PX-886 (Oncothyreon) is a semi-synthetic derivative of wortmannin and irreversibly inhibits PI3K through the formation of a covalent bond with PI3K. The primary metabolite of PX-866, 17-OH, is even more potent than the parent compound against the α and β isoforms of PI3K and has improved potency against forms of PI3Kα that contain activating mutations. In a panel of human tumor xenografts, the presence of PI3KCA mutations and the loss of PTEN activity were positive predictors of response to PX-866, whereas oncogenic RAS mutations were a predictor for resistance.52 In glioma cells, PX-866 dramatically inhibited proliferation in a variety of cell lines, with greater sensitivity seen in PTEN-negative cell lines, where IC50 values were 3-fold lower (low μM range) than in PTEN-positive cell lines. PX-866 also resulted in increased autophagy and decreased the invasive and angiogenic potential of cells. In human U87 mouse xenograft models, PX-866 inhibited subcutaneous tumor growth and increased the median survival time of animals with intracranial tumors.53 Results from a single-agent, phase I open-label, dose-escalation study of PX-866 in patients with advanced solid tumors who had failed or were intolerant to standard therapies demonstrated that PX-866 was well-tolerated using both intermittent (once daily on days 1–5 and 8–12 of a 28-day cycle) and continuous daily dosing.54 Overall, 13 (22%) of 60 patients treated with PX-866 had stable disease after a median 57 days (range, 4–235 days) on study. The most common adverse events were diarrhea, nausea, vomiting, fatigue, and alanine aminotransferase and aspartate aminotransferase level elevation (the latter with continuous dosing). The MTD was 12 and 8 mg with intermittent and continuous dosing, respectively. A phase II trial is evaluating the efficacy and safety of daily PX-866 in patients with relapsed GBM at first relapse as assessed by objective response and early progression rates (NCT01259869).

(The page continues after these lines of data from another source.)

import Summits.HubbardSuperconductivity.HubbardSuperconductivity.Theorems.AnisotropyChordTransferFibre3FinXDEvalW

/-!
# Route `AnisotropyChord` / H0 rotor rung: FIN per-`L` row-D (KT-2a″) cell facts, `L = 20`, cells 117–117

Kernel facts `xdCellAny0 20 (49/50) la lb aD = true` (in-kernel point tables, zero data; `decide +kernel`) for the combined-cell
grid of `L = 20` (g5 design, 1–2.5 % cells); assembled in `…FinXDTwenty`.  Prover seat `hubbard-h0-rotor-p3` g7; helper for piece A =
stmt-HubbardSuperconductivity-23918 of rung 19089 (`--supports`, helper class).  WHAT THIS IS NOT: nothing here proves superconductivity in the
Hubbard model (rotor TARGET as worded stays FALSE, g15 verdict); kernel facts for ONE hypothesis of ONE conditional reduction.
-/

set_option linter.dupNamespace false
set_option autoImplicit false

namespace Summit.HubbardSuperconductivity.HubbardSuperconductivity.Theorems.AnisotropyChord.Transfer.Fibre3

namespace FinXD

/-- cell 117 of `L = 20` (`cert`). [folklore] -/
theorem xd20_117 : xdCellAny0 20 (49/50 : ℚ) 2417045890524553 2477472037787667 (2/25 : ℚ) = true := by (rw [← xdCellAnyW0_eq]; decide +kernel)

end FinXD

end Summit.HubbardSuperconductivity.HubbardSuperconductivity.Theorems.AnisotropyChord.Transfer.Fibre3
import Summits.ABC.IUTFork.Cor312EdgeAggregate
import HarnessLib

/-!
# [IUTchIII] Corollary 3.12 — readings of the edge, V ter: the aggregate Reading 4 IN THE AUTHOR'S NOUNS versus `Cor312At`
# under intermediate values at ONE component (proof-only companion of `Cor312EdgeAggregate.lean`, RQ7 pass by abc-iut-w5-d204)

Record-only file (D-0012) of the abc-iut cell; TAKES NO SIDE. V-e `Cor312EdgeAggregate.lean` (abc-iut-c312-2) types
Yamashita's Reading 4 with the print's GLOBAL quantifier over c312-1's `Thm311.PilotNouns` —
`PilotNouns.QCongruentSubHullAgg P n m` — and proves it SUFFICIENT for the author's aggregate inequality `Cor312At`
(`cor312At_of_qCongruentSubHullAgg`); its header records in prose ("HOW LITTLE IS LEFT at the aggregate level") that the
converse holds as soon as the hulls admit admissible sub-regions of every intermediate aggregate log-volume. abc-iut-w5-d018's
sibling `Cor312EdgeAggregateIVT.lean` gives the kernel form of that sentence for V-e's ABSTRACT finite family
`C : ι → Cor312Setting`. This file gives it for the author's nouns themselves (labels `j ∈ 𝔽_l^⋇`, places `v_ℚ ∈ 𝕍_ℚ`,
`∑ᶠ`-sums with the `1/l⋇` procession normalisation of [IUTchIII] Cor. 3.12 p. 173 — paraphrase: the procession-normalized
mono-analytic log-volume, the average being taken over `j ∈ 𝔽_l^⋇`):

* the hypothesis `hivt` (stated inline, no new `def`) — at ONE component `(j₀, v_{ℚ,0})` every real `y ≤ μ^log(U^{hol}_{j₀,v_{ℚ,0}})` is the
  log-volume of an admissible sub-region of `U^{hol}_{j₀,v_{ℚ,0}}` (intermediate values down to `−∞`; what an archimedean packet
  supplies — balls of every radius);
* `qCongruentSubHullAgg_of_cor312At_of_hullIVTAt` — under it, the aggregate INEQUALITY `Cor312At` already yields the aggregate
  Reading 4 `QCongruentSubHullAgg`: `R_{j,v_ℚ} := U^{hol}_{j,v_ℚ}` off `(j₀, v_{ℚ,0})`, the whole (procession-normalized) deficit
  `l⋇·(−|log(Θ)| − (−|log(q)|))` absorbed at `(j₀, v_{ℚ,0})`;
* `qCongruentSubHullAgg_iff_of_hullIVTAt` — hence, given componentwise admissibility and the two finiteness guards, the
  aggregate Reading 4 and `Cor312At` are EQUIVALENT there: with the print's global quantifier Reading 4 carries no content
  beyond the inequality once one component has intermediate values (V-e's sentence, kernel-checked in the author's nouns).

Bookkeeping over LANDED decls only (c312-1 `PilotNouns`, `Cor312At`, `NegLogThetaReal`, `NegLogQReal`; V-e
`QCongruentSubHullAgg`, `cor312At_of_qCongruentSubHullAgg`); nothing here asserts that any reading is supplied or excluded by
[IUTchIII]; typed ≠ proved; no side is taken on Cor. 3.12.
[cite: Yamashita2024IUTSurvey, Cor. 13.13 proof p. 360 ll. 30–40] [claim: Mochizuki2012, status: disputed]
-/

noncomputable section

namespace Summit.ABC.IUTFork

open Set

namespace Thm311.PilotNouns

variable {T : ThetaIndex} {S : LatticeSituation T} (P : PilotNouns S)

/-- The nested procession sum `Σᶠ_j Σᶠ_{v_ℚ} f (j, v_ℚ)` is the sum over the pairs `(j, v_ℚ)` when `f` has finite support
(`finsum_curry`, read backwards). [folklore] -/
private theorem finsum_pair_eq {f : T.LabelStar × T.VQ → ℝ} (hf : (Function.support f).Finite) :
    ∑ᶠ (j : T.LabelStar) (vQ : T.VQ), f (j, vQ) = ∑ᶠ p : T.LabelStar × T.VQ, f p :=
  (finsum_curry f hf).symm

/-- **V-e's "HOW LITTLE IS LEFT", kernel form in the author's nouns.** If at ONE component `(j₀, v_{ℚ,0})` the hull has
intermediate values down to `−∞` (hypothesis `hivt`), then the author's aggregate inequality `Cor312At` (with its two finiteness
guards `NegLogThetaReal`, `NegLogQReal`) already yields the aggregate Reading 4 `QCongruentSubHullAgg`: take
`R_{j,v_ℚ} := U^{hol}_{j,v_ℚ}` at every other component and absorb the whole deficit
`Σ μ^log(U^{hol}) − Σ μ^log(q-region) ≥ 0` at `(j₀, v_{ℚ,0})`. [folklore] -/
theorem qCongruentSubHullAgg_of_cor312At_of_hullIVTAt (n m : ℤ) (j₀ : T.LabelStar) (vQ₀ : T.VQ)
    (hivt : ∀ y : ℝ, y ≤ (S.D n).logvol j₀.1 vQ₀ (P.Uhol n m j₀ vQ₀) →
      ∃ R : Set (S.L.Packet j₀.1 vQ₀),
        (S.D n).Adm j₀.1 vQ₀ R ∧ R ⊆ P.Uhol n m j₀ vQ₀ ∧ (S.D n).logvol j₀.1 vQ₀ R = y)
    (h : P.Cor312At n m) : P.QCongruentSubHullAgg n m := by
  classical
  obtain ⟨hreal, hqreal, hle⟩ := h
  -- the two summands as functions of the pair `(j, v_ℚ)`
  set θ : T.LabelStar × T.VQ → ℝ := fun p => (S.D n).logvol p.1.1 p.2 (P.Uhol n m p.1 p.2) with hθ
  set q : T.LabelStar × T.VQ → ℝ := fun p => (S.D n).logvol p.1.1 p.2 (P.qRegion n m p.1 p.2) with hq
  have hθfin : (Function.support θ).Finite := hreal.2
  have hqfin : (Function.support q).Finite := hqreal.2
  have hl : (0 : ℝ) < (T.lstar : ℝ) := by
    have := T.two_le_lstar
    exact_mod_cast (lt_of_lt_of_le (by norm_num : (0 : ℕ) < 2) this)
  -- the un-normalized inequality `Σ q ≤ Σ θ`
  have hsumle : ∑ᶠ p, q p ≤ ∑ᶠ p, θ p := by
    have h1 : (1 / (T.lstar : ℝ)) * ∑ᶠ p, q p ≤ (1 / (T.lstar : ℝ)) * ∑ᶠ p, θ p := by
      have := hle
      unfold negLogQ negLogTheta at this
      rwa [finsum_pair_eq hqfin, finsum_pair_eq hθfin] at this
    exact le_of_mul_le_mul_left h1 (by positivity)
  -- the target value at `(j₀, v_{ℚ,0})`
  set p₀ : T.LabelStar × T.VQ := (j₀, vQ₀) with hp₀
  set y : ℝ := θ p₀ - (∑ᶠ p, θ p - ∑ᶠ p, q p) with hy
  have hyle : y ≤ (S.D n).logvol j₀.1 vQ₀ (P.Uhol n m j₀ vQ₀) := by
    show y ≤ θ p₀
    rw [hy]; linarith
  obtain ⟨R₀, hR₀adm, hR₀sub, hR₀vol⟩ := hivt y hyle
  -- the family: `U^{hol}` everywhere, `R₀` at `p₀`
  let Rp : ∀ p : T.LabelStar × T.VQ, Set (S.L.Packet p.1.1 p.2) :=
    Function.update (fun p => P.Uhol n m p.1 p.2) p₀ R₀
  have hRp₀ : Rp p₀ = R₀ := Function.update_self ..
  have hRp_ne : ∀ p, p ≠ p₀ → Rp p = P.Uhol n m p.1 p.2 := fun p hp => Function.update_of_ne hp ..
  -- its log-volumes: `θ` off `p₀`, `y` at `p₀`
  have hvolRp : ∀ p, (S.D n).logvol p.1.1 p.2 (Rp p) = Function.update θ p₀ y p := by
    intro p
    by_cases hp : p = p₀
    · subst hp
      rw [Function.update_self, hRp₀]
      exact hR₀vol
    · rw [Function.update_of_ne hp, hRp_ne p hp]
  have hupd : Function.update θ p₀ y = fun p => θ p + (Pi.single p₀ (y - θ p₀) : T.LabelStar × T.VQ → ℝ) p := by
    funext p
    by_cases hp : p = p₀
    · subst hp; simp
    · simp [Function.update_of_ne hp, Pi.single_eq_of_ne hp]
  have hsingle_fin : (Function.support (Pi.single p₀ (y - θ p₀) : T.LabelStar × T.VQ → ℝ)).Finite :=
    (Set.finite_singleton p₀).subset fun p hp => by
      by_contra hne
      exact hp (Pi.single_eq_of_ne hne _)
  have hupd_fin : (Function.support (Function.update θ p₀ y)).Finite := by
    rw [hupd]
    exact (hθfin.union hsingle_fin).subset (Function.support_add _ _)
  -- admissibility and containment of the family, pair by pair
  have hadmRp : ∀ p, (S.D n).Adm p.1.1 p.2 (Rp p) := by
    intro p
    by_cases hp : p = p₀
    · rw [hp, hRp₀]; exact hR₀adm
    · rw [hRp_ne p hp]; exact hreal.1 p.1 p.2
  have hsubRp : ∀ p, Rp p ⊆ P.Uhol n m p.1 p.2 := by
    intro p
    by_cases hp : p = p₀
    · rw [hp, hRp₀]; exact hR₀sub
    · rw [hRp_ne p hp]
  refine ⟨fun j vQ => Rp (j, vQ), fun j vQ => hadmRp (j, vQ), fun j vQ => hsubRp (j, vQ), ?_, ?_⟩
  · -- finite support of the log-volumes
    refine hupd_fin.subset ?_
    rintro ⟨j, vQ⟩ hp
    have hv := hvolRp (j, vQ)
    simp only [Set.mem_setOf_eq] at hp
    rw [Function.mem_support, ← hv]
    exact hp
  · -- the aggregate identity
    have hcurry : ∑ᶠ (j : T.LabelStar) (vQ : T.VQ), (S.D n).logvol j.1 vQ (Rp (j, vQ)) =
        ∑ᶠ p : T.LabelStar × T.VQ, Function.update θ p₀ y p := by
      rw [← finsum_pair_eq hupd_fin]
      exact finsum_congr fun j => finsum_congr fun vQ => hvolRp (j, vQ)
    rw [hcurry, hupd, finsum_add_distrib hθfin hsingle_fin,
      finsum_eq_single (Pi.single p₀ (y - θ p₀) : T.LabelStar × T.VQ → ℝ) p₀ fun p hp => Pi.single_eq_of_ne hp _,
      Pi.single_eq_same]
    unfold negLogQ
    rw [finsum_pair_eq hqfin]
    congr 1
    rw [hy]; ring

/-- Hence, with intermediate values at one component and componentwise admissibility (`ComponentAdm`, needed for the
forward direction V-e `cor312At_of_qCongruentSubHullAgg`), the aggregate Reading 4 in the author's nouns and the author's
aggregate inequality are EQUIVALENT modulo the two finiteness guards: `Cor312At ↔ (−|log Θ| ∈ ℝ) ∧ (−|log q| ∈ ℝ) ∧
QCongruentSubHullAgg`. [folklore] -/
theorem cor312At_iff_qCongruentSubHullAgg_of_hullIVTAt (n m : ℤ) (j₀ : T.LabelStar) (vQ₀ : T.VQ)
    (hadm : ∀ (j : T.LabelStar) (vQ : T.VQ), P.ComponentAdm n m j vQ)
    (hivt : ∀ y : ℝ, y ≤ (S.D n).logvol j₀.1 vQ₀ (P.Uhol n m j₀ vQ₀) →
      ∃ R : Set (S.L.Packet j₀.1 vQ₀),
        (S.D n).Adm j₀.1 vQ₀ R ∧ R ⊆ P.Uhol n m j₀ vQ₀ ∧ (S.D n).logvol j₀.1 vQ₀ R = y) :
    P.Cor312At n m ↔ P.NegLogThetaReal n m ∧ P.NegLogQReal n m ∧ P.QCongruentSubHullAgg n m :=
  ⟨fun h => ⟨h.1, h.2.1, P.qCongruentSubHullAgg_of_cor312At_of_hullIVTAt n m j₀ vQ₀ hivt h⟩,
    fun h => P.cor312At_of_qCongruentSubHullAgg n m hadm h.1 h.2.1 h.2.2⟩

end Thm311.PilotNouns

end Summit.ABC.IUTFork

end
import Literature.NumberTheory.Rogawski1990.RankOneUnstableTransferInertCore          -- ★ p843081 (β) LAYER 1: `rankOneUnstable_core_inert_of_eventually`
import Literature.NumberTheory.Rogawski1990.RankOneUnstableEventualConstancy           -- ★ p843155∕p843244 (β) LAYER 2a: `forall_exists_eventually_mul_eq_const_of_depthExpansion` (+ §3 pieces → `hD`)
import Literature.NumberTheory.Rogawski1990.RankOneTorusDepthContinuity                -- ★ (b3) F0P3a-p03 (g12): `eventually_le_depth_of_not_isRegularElt` (`hN`), `inv_finHeckeValue_frameEntry_mul_eventually_eq` (`hE`); brings ★ p843388 (β) L2b assembly ED. 2 (§5 `Δ`-value)
import Literature.NumberTheory.Rogawski1990.RankOneTorusRegularLocalConstancy          -- ★ p843384 (b4) A-p19 (g22): `exists_eventually_rankOneDelta_mul_sub_eq_of_isRegularElt_of_eq` (`hreg`)
import HarnessLib

/-!
# (R1-core) AT AN INERT PLACE — THE HEAD FILE, ED. 1: the core statement FOLDED modulo the depth expansion `hD`
# (road «R1LL-tree», architect A-p16 (g27) RULINGS A-6 (c)(β), A-9, A-11–A-13; Rogawski 1990 Lemma 4.9.3 (4.9.2); Labesse–Langlands 1979 §2)

Topic `NumberTheory/Rogawski1990`; namespace `Literature.NumberTheory.Rogawski1990`.  THEOREMS ONLY (no definition, no instance, no notation, no named fact, no `sorry`).
Cell `pub/hodgecm-mathlib` (D-0151), crux H413 = stmt-HodgeConjecture-24833, line «N6nsGerm» stub `stub_N6nsR1LL`; hand (β) = F0P3-p01 (g13).  (A separate file from the
assembly `RankOneUnstableTransferInertCoreAssembly` because ★ (b3) `RankOneTorusDepthContinuity` imports that assembly.)

THE FOLD.  ★ LAYER 1 (`rankOneUnstable_core_inert_of_eventually`: core ⟸ `hdense`, partner `τ`, `hEv`) ∘ ★ LAYER 2a (`forall_exists_eventually_mul_eq_const_of_depthExpansion`:
`hEv` ⟸ `hreg hN hE hφm hφ hD hΔ`) with, on `X := ↥Z(t₀)`, `U := {t | (↑t).1 regular}`:  `q := #(𝓞_{L⁺}∕v)`;  `N t := (−log v_w((τ₀ t − τ₁ t)_w)).toNat` (★ ED. 2 §4);
`D t := O_ν(↑t, f) − O_ν(e ↑t, f)` for the similitude partner `e : H_v ≃ₜ* H_v`;  `Δ t` = ★ p843033's tokens;  `E t := μ_v(τ₁ t)⁻¹ · C⁻¹`, `N₁ := M₀` (★ ED. 2 §5);
and the discharges ★ (b4) `hreg` (A-p19 p843384), ★ (b3) `hN`∕`hE` (F0P3a-p03), ★ `hΔ` (ED. 2 §5), `hφm`∕`hφ` ⟸ local constancy of the coefficient functions (Mathlib
`IsLocallyConstant.eventually_eq`).  WHAT STAYS A HYPOTHESIS in ED. 1: the partner `e` with its two properties at regular points (F0P2-p01 (g10), A-8 (b)), `hdense`
(F0P2-p01), and the DEPTH EXPANSION `hD` with LOCALLY CONSTA(-WithZero.log (Valued.v ((((P⁻¹).val * ((t : ((cmDatum L 2 (Matrix.of fun i j : Fin 2 => if i.val + j.val + 1 = 2 then (1 : L) else 0)).Local v × (cmDatum L 1 (Matrix.of fun i j : Fin 1 => if i.val + j.val + 1 = 1 then (1 : L) else 0)).Local v)).1.val.val : Matrix (Fin 2) (Fin 2) (LocalRing L v)) * P.val) 0 0 - ((P⁻¹).val * ((t : ((cmDatum L 2 (Matrix.of fun i j : Fin 2 => if i.val + j.val + 1 = 2 then (1 : L) else 0)).Local v × (cmDatum L 1 (Matrix.of fun i j : Fin 1 => if i.val + j.val + 1 = 1 then (1 : L) else 0)).Local v)).1.val.val : Matrix (Fin 2) (Fin 2) (LocalRing L v)) * P.val) 1 1) w))).toNat coefficients `φm`, `φ i` (⟸ ★ assembly ED. 1 §3 pieces + A-p16's I-7 transport + ★ `sum_sub_eq_depthExpansion_of_paritySums`,
ED. 2 of this file).  HEAD OF RECORD (ED. 2): `rankOneUnstable_core_inert (L v hv hunr μ ν hμu hμω f hf t₀ P d ht₀ hP hd1)` = ★ p843033's `hcore` at one datum.
HONEST LABEL: HC_CM is proved only modulo the printed citations (2 remaining named inputs hLiu418, h413) until rung 0 closes; bookkeeping only.

## References
* [Rogawski1990] J. D. Rogawski, *Automorphic Representations of Unitary Groups in Three Variables*, Ann. of Math. Stud. 123 (1990): §4.9 Lemma 4.9.3, (4.9.2) p. 56; p. 55; §3.6 pp. 31–32.
* [LabesseLanglands1979] J.-P. Labesse, R. P. Langlands, *L-indistinguishability for SL(2)*, Canad. J. Math. 31 (1979): §2.
-/

set_option autoImplicit false

noncomputable section

open Set Filter Topology MeasureTheory NumberField IsDedekindDomain Finset
open scoped Matrix MatrixGroups

namespace Literature.NumberTheory.Rogawski1990

open Literature.NumberTheory.Automorphic Literature.NumberTheory.Automorphic.UnitaryGroup Literature.NumberTheory.GaloisRepresentations

section Fold

variable (L : Type) [Field L] [NumberField L] [IsCMField L] (v : HeightOneSpectrum (𝓞 ↥(maximalRealSubfield L)))

omit [IsCMField L] in
/-- `q = #(𝓞_{L⁺} ∕ v) ≠ 0` in `ℂ`. [cite: Rogawski1990, §4.9 p. 55] -/
theorem natCard_quot_asIdeal_cast_ne_zero : (((Nat.card (𝓞 ↥(maximalRealSubfield L) ⧸ v.asIdeal)) : ℕ) : ℂ) ≠ 0 := by
  rw [Nat.cast_ne_zero, ← Submodule.cardQuot_apply, ← Ideal.absNorm_apply]
  exact fun h => v.ne_bot (Ideal.absNorm_eq_zero_iff.1 h)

XL147 (SAR245408; sanofi), another pan-PI3K inhibitor, has shown single-agent preclinical activity in human breast cancer cell lines and xenograft models with an IC50 of approximately 6 μM and has demonstrated synergistic activity with other therapeutics.5557 In an open-label, phase I dose-escalation study of XL147 in patients with advanced solid tumors and lymphomas, the MTD of XL147 was 600 mg/day with either intermittent (21 days on/7 days off) or continuous dosing schedules.58 The DLT for the intermittent dosing schedule was rash. Overall, all-grade rash occurred in 13 (21%) of 62 patients, and grade 3 rash occurred in 2 (3%) of 62 patients. Of the 75 evaluable patients, 13 (17%) patients had stable disease and 1 (1%) patient with NSCLC had a partial response. In another phase I trial of XL147 in combination with erlotinib (Tarceva), 7 (27%) of 26 patients with advanced solid tumors had stable disease and 1 (4%) patient with NSCLC had a confirmed partial response.56 Furthermore, in a phase I trial of XL147 in combination with paclitaxel (Taxol) and carboplatin (Paraplatin), anti-tumor activity was shown in 10 (46%) of 22 evaluable patients, including 5 patients with confirmed complete or partial responses.57 An exploratory pharmacodynamic trial is ongoing in patients with recurrent GBM who are candidates for surgical resection. These patients will receive XL147 prior to surgery, and tumor tissue will be analyzed to determine whether therapeutic drug levels can be achieved within the tumor and for evidence of inhibition of the PI3K pathway (NCT01240460).

In addition to pan-class I PI3K inhibitors, PI3K inhibitors selective for specific p110 isoforms are currently in development. It is hoped that isoform-specific p110 inhibition may lead to more targeted inhibition of pathogenic PI3K signaling and, therefore, have an improved safety profile. Isoform-selective inhibitors for p110α are currently in phase I/II clinical trials in patients with advanced solid tumors and include BYL719, GDC0032, and INK1117.

Dual PI3K/mTOR Inhibitors

The catalytic domains of p110 and mTOR are structurally similar, and because PI3K/AKT pathway-activating mutations also activate the mTOR pathway, it has been suggested that dual inhibition of these pathways may be a more effective therapeutic approach. In general, the dual PI3K/mTOR inhibitors act in an ATP-competitive and reversible manner. Some of the dual PI3K/mTOR inhibitors currently being investigated include BEZ235, XL765, GDC-0980, GDC0084, SF1126, and PF-4691502.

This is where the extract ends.